Farmscape for January 21, 2020
|Full Interview 9:07||Listen|
The Director of Risk Management with HAMS Marketing Services is hopeful Chinese demand for U.S. pork will lead to higher hog prices in 2020. Despite record U.S. slaughter hog numbers prices have been holding steady since the start of 2020. Tyler Fulton, the Director of Risk Management with HAMS Marketing Services, notes retail pork values in North America have been steady to strong over the past four to five years so most people are looking to the export market for further price improvement.

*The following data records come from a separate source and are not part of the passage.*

import Literature.MathematicalPhysics.QuantumFieldTheory.Balaban1983to89.T4AxialGaugeSmallField

/-!
# `T4Continuum.ShellMeasureSlotDimension` — audit γ15 «THE DIMENSION SUMMAND `m₀` OF THE SLOT CONSTANT»: the chart pins
# `m₀ = 3·#Λ`; a chart in a side-`M` box of its OWN lattice has `m₀ ≤ 3·d·(M+1)^d`; the `m₀`-summand of the ONE CALL's `hDslot`
# is met by a LEVEL profile (by ONE real under a DISPLAYED cap of the coupling-dependent side profile); numbers
(cell `pub-balaban`, sub-cell `t4`, spine estimate NE7c (node U5b); NE7c ROUND-2 crew, unit `b2b-balaban-t4-ne7c-formalise-leaf-09`
gen 13; owner table `t4/b2b-balaban-t4-ne7c-p1/LEAVES-NE7c-P1.md` row **S101** «THE DIMENSION SUMMAND `m₀` OF THE SLOT CONSTANT IN
KERNEL» — GO R-ne7cp1-g35-2 (c) on this seat's OFFER (owner g34's lens γ15 of `gen34/handoff_g34.md`: «`hDslot`'s `m₀` term: confirm
`m₀ = 3·#Λ` counts UNIT-lattice bonds (level-free polylog) in S80 f6's reading, not fine bonds»); ADDITIVE — imports
`T4AxialGaugeSmallField` ONLY (`castSite`, `boxBonds`, `castSite_injOn_box`); [folklore]; 0 `def`, 0 `def … : Prop`, 0 sorry,
0 citation tags)

HONEST FRAMING.  Finite four-torus programme, rung (B)+1 only — NOT infinite volume, NOT a mass gap, NOT the Clay problem, NOT
summit progress; (B), `BetaPertHyp`, (B^μ) not consumed.  NE7c (`T4IndicatorShell.ShellWeightBound` for the cell's expansions) is
NOT PRINTED in [Balaban 1983–89] and NOT PROVED; «NE7c ⇐ the named binders» (trigger c3).  This file is ARITHMETIC ON OUR OWN
BINDER SHAPES — the chart equivalence `e : ↥Λ × Fin 3 ≃ Fin m₀` and the box hypothesis `Λ ⊆ boxBonds lo hi` of the END hosts
(S76 f2 `ShellMeasureLandauEndFinal`, S80 f3 `ShellMeasureLandauEndRayStokesAssembledDecay`, S80 f6
`ShellMeasureLandauEndAssembledDecayReachBox`) and of the ONE CALL of record (S95 f3′ `ShellMeasureLiveEndOneCallUnionLevels`,
`m₀ : Bool → ℕ → σ₁ → ℕ`); nothing of Bałaban's is asserted, cited or discharged.  HONEST DEPENDENCY (cell): continuum YM on T⁴ ⇐
BetaPertH ∧ nine spine estimates (0/9 proved); BetaPertH ⇐ (D1) ∧ (D4) ∧ CAP+tail; G-an2-4 gates asym, D1 and NE2/3/4.

THE POINT (γ15).  The slot constant of every END host is `2(m₀ + …)∕(1 − δ)` with `m₀` the real dimension of the chart
`E ≃ (Fin m₀ → ℝ)` (the ray-weight loss of the one-depth engine `ShellMeasureScalingLocal.slotAntiConcentration_of_coreMap_mul`
is `dim E · ρ`).  In the ONE CALL the dimension is ALREADY SLOT-INDEXED (`m₀ r K s`) and enters only the left side of the
slot→level majorant `hDslot : 2(m₀ r K s + …)∕(1−δ) ≤ D r (lvl r K s)`, next to the level-free cap `hDbar : D r j ≤ D̄` (owner census
`ONECALL-CENSUS-NE7c.md` rows R01 ∕ R23a).  So WALL §2b's LIFT RULE is moot for `m₀`; what decides inhabitability of `hDslot` ∧ `hDbar`
is the SIZE of `#Λ` as a function of the slot's level:
* §1 `m₀_eq_three_mul_card` — the chart PINS it: `m₀ = 3·#Λ` (`Fintype.card_congr e`).
* §2 `card_le_of_subset_boxBonds` — `Λ ⊂ PBond P j` lives in ONE lattice `T^{(j)}` (the slot's field is `GaugeField P j SU2`); if it
  sits in the box `[lo, hi]` of that lattice (S80 f6's `hΛbox`; S89∕S96 toys) then `#Λ ≤ d·∏_κ (hi κ + 1 − lo κ)` — the image of a
  finite index set, NO non-wrapping needed; on a box of side `M` (`hi = lo + M`): `#Λ ≤ d(M+1)^d` and **`m₀ ≤ 3d(M+1)^d`**
  (`card_le_of_side`, `m₀_le_of_box`).
* §2b `card_boxBonds_eq` ∕ `card_boxBonds_side` — on a NON-WRAPPING box (`hi κ − lo κ < sitesPerDir j`, `castSite` injective)
  the exact count `#boxBonds = Σ_μ ∏_κ (hi κ − (e_μ)_κ + 1 − lo κ)`, `= d·M·(M+1)^{d−1}` on a cube of side `M`; so any block
  `box ∖ comb ⊆ Λ ⊆ box` has `d·M·(M+1)^{d−1} − #comb ≤ #Λ ≤ d·M·(M+1)^{d−1}` (the axial comb is a spanning tree of the
  `(M+1)^d` box sites, `#comb = (M+1)^d − 1` — NOT kernel-checked here).
* §3 THE ONE-CALL SHAPE: for slot families `(r, K, s)` charted in boxes of side `Ms r (lvl r K s)` of their own lattice,
  `(m₀ r K s : ℝ) ≤ 3·d·(Ms r (lvl r K s) + 1)^d` (`hDslot_dim_of_box`) — the `m₀`-summand of `hDslot` is met by a LEVEL
  profile; under a DISPLAYED cap of that profile `Ms r j ≤ M̄` it is met by ONE real (`hDbar_dim_of_box`) — the `m₀` part of
  `hDbar`; the junction into S95's literal `hDslot`∕`hDbar` shapes is the arithmetic `hDslot_of_levelProfiles` ∕ `hDbar_of_caps`.
  THE SIDE PROFILE IS COUPLING-DEPENDENT (owner R-ne7cp1-g35-2 (c), the sentence this row owes): in the designed reading the
  box is the classifier's cube of [Balaban1988Convergent] p. 257 (2.17), of side `L·M₂·R_j`-TYPE in the slot's unit lattice, with
  `R_j` the smallest power `L^r ≥ (log g_j^{−2})^{p}` of p. 255 (2.5) — a function of the running coupling `g_j`; so `Ms r j` is a
  genuine LEVEL PROFILE and the cap `M̄` of `hDbar_dim_of_box` is NOT a constant of `d, L` alone: it is inhabited on the LIVE
  WINDOW `K − N₁ ≤ j ≤ K` under the IR pin of the couplings (WALL `t4/b2b-balaban-t4-ne7c-p1/WALL-NE7c-P1.md` COUPLING paragraph:
  at the live levels `g_j` ranges over the couplings of the last `N₁ + 1` physical scales, uniformly in `K`), and is DISPLAYED
  as the hypothesis `hMs`, asserted by nobody — exactly WALL §2b's «K-uniform up to the polylog `R_j`».
* §4 NUMBERS (`norm_num`): the one-bond toys S88∕S96: `m₀ = 3`; S89's side-2 box on `toyParams` (`d = 2`, 3 sites per
  direction): `#box = 12`, cap `#Λ ≤ 18`, designed block `12 − 8 = 4` bonds, `m₀ = 12`; `d = 4`: cap `m₀ ≤ 12(M+1)^4` — side `2`:
  `#box = 216`, cap `m₀ ≤ 972`, designed block `216 − 80 = 136` bonds, `m₀ = 408`; side `13` (print's smallest odd `L > 11`,
  [Balaban1987RG1] p. 251 — DIVERGENCE F1 — times `M₂R_j ≥ 1`): `#box = 142 688`, cap `m₀ ≤ 12·14^4 = 460 992`, designed block
  `142 688 − 38 415 = 104 273` bonds, `m₀ = 312 819`.  CONSEQUENCE STATED AS A NUMBER (not proved, not this node's: trigger c4):
  the slot constant `D_j ≥ 2m₀∕(1−δ)` is `≥ 816` on a side-2 box at `d = 4` and `≥ 625 638` at side `13`, so (M1) at such a live
  slot is NON-VACUOUS (`D_j·ρ_j < 1`, referee pass 22 F-ne7cleaf04g8-1) only for a relative two-run closeness `ρ_j < 1.3·10⁻³`
  resp. `< 1.6·10⁻⁶` — a DEMAND on row U1b's rate, consumed BY NAME in the ONE CALL (`hrate`), growing like the fourth power of
  the coupling-dependent block side.
READING (locators for a READING of printed structure — NOT citations, nothing asserted): [Balaban1988Convergent] p. 257
(2.16)–(2.17): the classifier's cubes `□` partition «the lattice `T_η` into cubes of the size `L M₂ R_k`», sizes in units of the
step's UNIT lattice; p. 258 (2.20)–(2.21): «the operation `T^{(j)}` involves integration with respect to the gauge field variables
`V_j` on `Ω_{j+1} ∩ X`» — `V_j` lives on `T^{(j)}` (`Setup.Site P j`, `2L^{m+K−j}` sites per direction), so a level-`j` slot's
integrated chart bonds are UNIT-lattice bonds of `T^{(j)}` inside one such cube: `#Λ ≤ d(L M₂ R_j + 1)^d`, `R_j` the
coupling-dependent polylog of p. 255 (2.5) (above) — capped on the live window under the IR pin, not absolutely.
The FINE misreading (`jl := 0`, `Λ` = the `η_j`-bonds inside `□`, `#Λ ∝ (L M₂ R_j L^{j})^d`) would make `hDbar` uninhabitable
jointly with `hDslot` (a fourth instance of F-ne7cp1-g34-1 (b)); it is NOT the reading of any END host (S80 f6's box and the toys
chart the slot's own lattice); where `jl` gets pinned is node O's [dict] rows `hRdict`∕`hudict`.  NOTHING in the countdown moves;
NE7c NOT PROVED; spine PROVED 0∕9.
-/

open Finset
import Summits.ABC.IUTFork.Cor312NotPointwiseDHVol
import Summits.ABC.IUTFork.Cor312VolumesPadicLatticeFamily
import Summits.ABC.IUTFork.Cor312ThetaBoxesDH
import Literature.IUT.LogVolume.TensorPacketModelScaled
import Literature.IUT.LogVolume.TensorPacketVolume
import Literature.IUT.LogVolume.TensorPacketOrbitContent
import Literature.IUT.LogVolume.TensorPacketShellHull
import HarnessLib

/-!
# [IUTchIII] Corollary 3.12 — the Θ-side local term of ANY typed setting over a `p`-adic presentation is bounded by the
# per-summand CONTENT HULLS `hull(p^{m(v⃗)}·log_p(R_{v⃗}^×))` (G1-Θ unit (U1)-HULL, sharp per-summand form)

PROOF-ONLY support file (D-0012; no definitions, no `Prop` facts) of the abc-iut cell (R2 S-chain team, seat
abc-iut-s2-p7, TARGET #2 `hΘ`; G1-Θ unit (U1) of abc-iut-w5-d166's `HOME/staging/w5/w5-d166/g4/G1-THETA-SHAPES.md`).
TAKES NO SIDE on [IUTchIII] Cor. 3.12.

[IUTchIII] Cor. 3.12 (kurims May-2020 manuscript `paper:url-4b091feeb646`, p. 173 l. 43 – p. 174 l. 3) reads `−|log(Θ)|`
as the procession-normalised log-volume of "the holomorphic hull of the union of the possible images of a Θ-pilot object …
subject to the indeterminacies (Ind1), (Ind2), (Ind3)"; [IUTchIV] Thm. 1.10 Step (v) (kurims Apr-2020 manuscript p. 27–28)
bounds its `v_ℚ = p` component summand by summand through the inclusions
`(Ind2-orbit of the slots) ⊆ p^{⌊λ−d_I−a_I⌋}·log_p(R_I^×) ⊆ p^{⌊λ−d_I−a_I⌋−b_I}·(R_I)^∼`; Dupuy–Hilado (arXiv:2004.13228) §4.9
footnote / §4.12: (Ind2) acts through `Aut_{ℚ_p}(V : I)`, the hull of `Ω ⊂ L` is "the smallest polydisc containing `Ω`".

In abc-iut-c312-7's FROZEN typing (`Cor312Statement`): `thetaLocal j v_ℚ = logvol (thetaHull j v_ℚ)`,
`thetaHull = (frame j v_ℚ).hull (⋃₀ possibleImages)`, the possible images being the translates of the (Ind3)-region by the
group generated by abc-iut-c312-1's (Ind1)/(Ind2) families. THIS FILE proves, GENERICALLY over ANY `Cor312.Setting P` carrying
abc-iut-c312-6's `BridgeHyps` and ANY `p`-adic presentation `Pr` of the signature at `v_ℚ` (abc-iut-c312-5/c312-1
`Cor312Vol.PadicPresentation`: summands `X_{v⃗} = K_{v_0} ⊗_{ℚ_p} ⋯ ⊗_{ℚ_p} K_{v_j}`) whose hull frame at `(j, v_ℚ)` is the
pulled-back real frame of `Pr` and whose log-volume is `Pr`'s weighted summand log-measure on product regions:

* `preimage_pi_smul_normalizedPacket_mem_hul` — the pull-back `e⁻¹(Π_{v⃗} g_{v⃗}·(R_I)^∼)` of a box of nondegenerate
  translates is a HULL-SET of the pulled-back real frame (abc-iut-c312-3 `factorMap_preimage_hullSet_centreOf`);
* `permX_image_zpow_smul_logPacket` / `image_zpow_smul_logPacket_of_mem_indTwo` — the `p`-power lattice family
  `Λ_{v⃗} = p^{m(v⃗)}·log_p(R_{v⃗}^×)` with a capsule-SYMMETRIC exponent is permutation-compatible and (Ind2)-stable (abc-iut-w5-d250
  `family_image_preimage_pi` then makes `e⁻¹(Π_{v⃗} Λ_{v⃗})` stable under the whole indeterminacy group);
* **`thetaLocal_untopD_le_sum_of_stable_family`** — if the (Ind3)-region lies in `e⁻¹(Π_{v⃗} Λ_{v⃗})` for ANY
  permutation-compatible (Ind2)-stable family `Λ` trapped in nondegenerate translates `g_{v⃗}·(R_I)^∼`, then
  `−|log(Θ)|_{j,v_ℚ} ≤ Σ_{v⃗} w(v⃗)·log μ̄_{v⃗}(g_{v⃗}·(R_I)^∼)` (abc-iut-c312-10/w4-d107's `thetaLocal_untopD_le_logvol_of_stable_subset`
  with the stable set and the enclosing hull-set separated, here summand by summand);
* **`thetaLocal_untopD_le_sum_content`** — the CONTENT form: if the (Ind3)-region lies in `e⁻¹(Π_{v⃗} p^{m(v⃗)}·log_p(R_{v⃗}^×))`
  (`m` symmetric) then `−|log(Θ)|_{j,v_ℚ} ≤ Σ_{v⃗} w(v⃗)·(−m(v⃗)·log p + Σ_a log ‖h_{v⃗,a}‖)` for ANY nonzero `h_{v⃗,a} ∈ K_{v_a}` with
  `log_p(R_{v⃗}^×) ⊆ (⊗_a h_{v⃗,a})·(R_I)^∼` (abc-iut-S1 `exists_logPacket_subset_purePacket_smul_normalizedPacket`: `ord(h_a) = −b_a`;
  with the max-norm log-units the bracket is abc-iut-c312-3's `log μ̄(hull(log_p(R_{v⃗}^×)))`, `packetLogμ_packetHull_logPacket_eq_sum`)
  — the SAME affine shape as abc-iut-c312-3's exact genuine number `negLogThetaDH_ofInput_eq_of_content` (`LDHGenuineExactVolume`),
  so that at the M-level setting (unit P6) and at the K-level setting (C-R16 R1, v5) the Θ-side identification `hΘ` reduces to
  choosing `m` = the contents of the slot unions;
* `thetaLocal_le_coe_of_untopD_le` — the `WithTop` form consumed by abc-iut-w5-d166's reduction `negLogTheta_le_sum_add`.

[cite: Mochizuki2012, IUTchIII Cor. 3.12 p. 173–174] [cite: Mochizuki2012, IUTchIV Thm. 1.10 Step (v) p. 27–28]
[cite: DupuyHilado2025, §4.7, §4.9, §4.12] [claim: Mochizuki2012, status: disputed] for every quoted construction.
HONEST FRAMING: an UPPER bound on OUR typed `thetaLocal` by volumes of OUR typed containers; nothing here asserts or denies
[IUTchIII] Cor. 3.12 or takes a side on any author; typed ≠ proved; instantiated ≠ endorsed. The instantiation at
abc-iut-c312-7's `Real.settingPrVolSharp` is the companion `Cor312PilotIdelesPrContentBound`.
-/

noncomputable section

Clip-Tyler Fulton-HAMS Marketing Services:
There is an expectation that we’ll see increased movements of pork to China, especially after the new signing of the U.S.-China trade deal. I’m still somewhat skeptical as to what that impact will be but there’s generally widely held views that the U.S., for example, could increase their shipments to China to close to a million metric tons of pork in 2020, which would represent a big improvement and likely see some pretty significant price increases as a result of that. That’s really the million dollar question, at what price level in China do people start pulling back, do companies start pulling back from purchasing because the prices have gotten so high? Part of the problem is that those punitive tariffs that China applied on the U.S., there’s still no time line as to when those will disappear.
Fulton suggests the government owned marketers in China have an advantage in that they can possibly get rebates of those tariffs while private companies will be disadvantaged. He says there’s a lot of moving parts but there is reason for optimism that we could see some big improvements in export volumes and consequently improvements in prices.